WHAT THIS TASK INVOLVES: What is needed here is an exact copy of every entry.

SUPPLIED DATA:
- Opening Delimiter -

/-- [folklore] **THE BUBBLE IS THE BRACKET FORM.**  For exponentially localised two-point vertex weights with the PARTIAL zero moments
`Σ_x V(x,w) = 0` (∀ w) and `Σ_y W(y,u) = 0` (∀ u) and bounded legs:
`Σ' V(x,w)W(y,u)·F(z+u−x)·G(z+y−w) = Σ' V(x,w)W(y,u)·(F(z+u−x) − F(z+u−w))·(G(z+y−w) − G(z+u−w))`. -/
theorem bubble_eq_bracket (hδ : 0 < δ)
    (hV : ∀ p : Pt × Pt, |V p| ≤ CV * (Real.exp (-δ * l1 p.1) * Real.exp (-δ * l1 p.2)))
    (hW : ∀ q : Pt × Pt, |W q| ≤ CW * (Real.exp (-δ * l1 q.1) * Real.exp (-δ * l1 q.2)))
    (hFg : ∀ t, |F t| ≤ Fg) (hGg : ∀ t, |G t| ≤ Gg) (hV0 : ∀ w, ∑' x, V (x, w) = 0) (hW0 : ∀ u, ∑' y, W (y, u) = 0) (z : Pt) :
    ∑' P : (Pt × Pt) × (Pt × Pt), V P.1 * W P.2 * (F (z + (P.2.2 - P.1.1)) * G (z + (P.2.1 - P.1.2)))
      = ∑' P : (Pt × Pt) × (Pt × Pt),
          V P.1 * W P.2 * ((F (z + (P.2.2 - P.1.1)) - F (z + (P.2.2 - P.1.2))) * (G (z + (P.2.1 - P.1.2)) - G (z + (P.2.2 - P.1.2)))) := by
  have hFg0 : 0 ≤ Fg := (abs_nonneg _).trans (hFg z)
  have hGg0 : 0 ≤ Gg := (abs_nonneg _).trans (hGg z)
  have hFG : ∀ a b : Pt, |F a * G b| ≤ Fg * Gg := fun a b => by
    rw [abs_mul]; exact mul_le_mul (hFg a) (hGg b) (abs_nonneg _) hFg0
  -- the four families
  have hL := summable_VW_mul hδ hV hW (φ := fun P => F (z + (P.2.2 - P.1.1)) * G (z + (P.2.1 - P.1.2))) (fun P => hFG _ _)
  have hA := summable_VW_mul hδ hV hW (φ := fun P => F (z + (P.2.2 - P.1.1)) * G (z + (P.2.2 - P.1.2))) (fun P => hFG _ _)
  have hB := summable_VW_mul hδ hV hW (φ := fun P => F (z + (P.2.2 - P.1.2)) * G (z + (P.2.1 - P.1.2))) (fun P => hFG _ _)
  have hC := summable_VW_mul hδ hV hW (φ := fun P => F (z + (P.2.2 - P.1.2)) * G (z + (P.2.2 - P.1.2))) (fun P => hFG _ _)
  -- the three vanishing sums
  have zA : ∑' P : (Pt × Pt) × (Pt × Pt), V P.1 * W P.2 * (F (z + (P.2.2 - P.1.1)) * G (z + (P.2.2 - P.1.2))) = 0 :=
    tsum_VW_eq_zero_of_snd hδ hV hW hW0 (φ := fun p u => F (z + (u - p.1)) * G (z + (u - p.2))) (fun p u => hFG _ _)
  have zB : ∑' P : (Pt × Pt) × (Pt × Pt), V P.1 * W P.2 * (F (z + (P.2.2 - P.1.2)) * G (z + (P.2.1 - P.1.2))) = 0 :=
    tsum_VW_eq_zero_of_fst hδ hV hW hV0 (ψ := fun w q => F (z + (q.2 - w)) * G (z + (q.1 - w))) (fun w q => hFG _ _)
  have zC : ∑' P : (Pt × Pt) × (Pt × Pt), V P.1 * W P.2 * (F (z + (P.2.2 - P.1.2)) * G (z + (P.2.2 - P.1.2))) = 0 :=
    tsum_VW_eq_zero_of_snd hδ hV hW hW0 (φ := fun p u => F (z + (u - p.2)) * G (z + (u - p.2))) (fun p u => hFG _ _)
  -- linearity
  have e : ∀ P : (Pt × Pt) × (Pt × Pt),
      V P.1 * W P.2 * ((F (z + (P.2.2 - P.1.1)) - F (z + (P.2.2 - P.1.2))) * (G (z + (P.2.1 - P.1.2)) - G (z + (P.2.2 - P.1.2))))
        = V P.1 * W P.2 * (F (z + (P.2.2 - P.1.1)) * G (z + (P.2.1 - P.1.2)))
          - V P.1 * W P.2 * (F (z + (P.2.2 - P.1.1)) * G (z + (P.2.2 - P.1.2)))
          - V P.1 * W P.2 * (F (z + (P.2.2 - P.1.2)) * G (z + (P.2.1 - P.1.2)))
          + V P.1 * W P.2 * (F (z + (P.2.2 - P.1.2)) * G (z + (P.2.2 - P.1.2))) := fun P => by ring
  rw [tsum_congr e, ((hL.sub hA).sub hB).tsum_add hC, (hL.sub hA).tsum_sub hB, hL.tsum_sub hA, zA, zB, zC]
  ring

end Identity

end Summit.QuantumFields.BalabanUV.Beta.FP.FarRegionBubbleMoment

end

- Closing Delimiter -

THE ANSWER:
/-- [folklore] **THE BUBBLE IS THE BRACKET FORM.**  For exponentially localised two-point vertex weights with the PARTIAL zero moments
`Σ_x V(x,w) = 0` (∀ w) and `Σ_y W(y,u) = 0` (∀ u) and bounded legs:
`Σ' V(x,w)W(y,u)·F(z+u−x)·G(z+y−w) = Σ' V(x,w)W(y,u)·(F(z+u−x) − F(z+u−w))·(G(z+y−w) − G(z+u−w))`. -/
theorem bubble_eq_bracket (hδ : 0 < δ)
    (hV : ∀ p : Pt × Pt, |V p| ≤ CV * (Real.exp (-δ * l1 p.1) * Real.exp (-δ * l1 p.2)))
    (hW : ∀ q : Pt × Pt, |W q| ≤ CW * (Real.exp (-δ * l1 q.1) * Real.exp (-δ * l1 q.2)))
    (hFg : ∀ t, |F t| ≤ Fg) (hGg : ∀ t, |G t| ≤ Gg) (hV0 : ∀ w, ∑' x, V (x, w) = 0) (hW0 : ∀ u, ∑' y, W (y, u) = 0) (z : Pt) :
    ∑' P : (Pt × Pt) × (Pt × Pt), V P.1 * W P.2 * (F (z + (P.2.2 - P.1.1)) * G (z + (P.2.1 - P.1.2)))
      = ∑' P : (Pt × Pt) × (Pt × Pt),
          V P.1 * W P.2 * ((F (z + (P.2.2 - P.1.1)) - F (z + (P.2.2 - P.1.2))) * (G (z + (P.2.1 - P.1.2)) - G (z + (P.2.2 - P.1.2)))) := by
  have hFg0 : 0 ≤ Fg := (abs_nonneg _).trans (hFg z)
  have hGg0 : 0 ≤ Gg := (abs_nonneg _).trans (hGg z)
  have hFG : ∀ a b : Pt, |F a * G b| ≤ Fg * Gg := fun a b => by
    rw [abs_mul]; exact mul_le_mul (hFg a) (hGg b) (abs_nonneg _) hFg0
  -- the four families
  have hL := summable_VW_mul hδ hV hW (φ := fun P => F (z + (P.2.2 - P.1.1)) * G (z + (P.2.1 - P.1.2))) (fun P => hFG _ _)
  have hA := summable_VW_mul hδ hV hW (φ := fun P => F (z + (P.2.2 - P.1.1)) * G (z + (P.2.2 - P.1.2))) (fun P => hFG _ _)
  have hB := summable_VW_mul hδ hV hW (φ := fun P => F (z + (P.2.2 - P.1.2)) * G (z + (P.2.1 - P.1.2))) (fun P => hFG _ _)
  have hC := summable_VW_mul hδ hV hW (φ := fun P => F (z + (P.2.2 - P.1.2)) * G (z + (P.2.2 - P.1.2))) (fun P => hFG _ _)
  -- the three vanishing sums
  have zA : ∑' P : (Pt × Pt) × (Pt × Pt), V P.1 * W P.2 * (F (z + (P.2.2 - P.1.1)) * G (z + (P.2.2 - P.1.2))) = 0 :=
    tsum_VW_eq_zero_of_snd hδ hV hW hW0 (φ := fun p u => F (z + (u - p.1)) * G (z + (u - p.2))) (fun p u => hFG _ _)
  have zB : ∑' P : (Pt × Pt) × (Pt × Pt), V P.1 * W P.2 * (F (z + (P.2.2 - P.1.2)) * G (z + (P.2.1 - P.1.2))) = 0 :=
    tsum_VW_eq_zero_of_fst hδ hV hW hV0 (ψ := fun w q => F (z + (q.2 - w)) * G (z + (q.1 - w))) (fun w q => hFG _ _)
  have zC : ∑' P : (Pt × Pt) × (Pt × Pt), V P.1 * W P.2 * (F (z + (P.2.2 - P.1.2)) * G (z + (P.2.2 - P.1.2))) = 0 :=
    tsum_VW_eq_zero_of_snd hδ hV hW hW0 (φ := fun p u => F (z + (u - p.2)) * G (z + (u - p.2))) (fun p u => hFG _ _)
  -- linearity
  have e : ∀ P : (Pt × Pt) × (Pt × Pt),
      V P.1 * W P.2 * ((F (z + (P.2.2 - P.1.1)) - F (z + (P.2.2 - P.1.2))) * (G (z + (P.2.1 - P.1.2)) - G (z + (P.2.2 - P.1.2))))
        = V P.1 * W P.2 * (F (z + (P.2.2 - P.1.1)) * G (z + (P.2.1 - P.1.2)))
          - V P.1 * W P.2 * (F (z + (P.2.2 - P.1.1)) * G (z + (P.2.2 - P.1.2)))
          - V P.1 * W P.2 * (F (z + (P.2.2 - P.1.2)) * G (z + (P.2.1 - P.1.2)))
          + V P.1 * W P.2 * (F (z + (P.2.2 - P.1.2)) * G (z + (P.2.2 - P.1.2))) := fun P => by ring
  rw [tsum_congr e, ((hL.sub hA).sub hB).tsum_add hC, (hL.sub hA).tsum_sub hB, hL.tsum_sub hA, zA, zB, zC]
  ring

end Identity

end Summit.QuantumFields.BalabanUV.Beta.FP.FarRegionBubbleMoment

end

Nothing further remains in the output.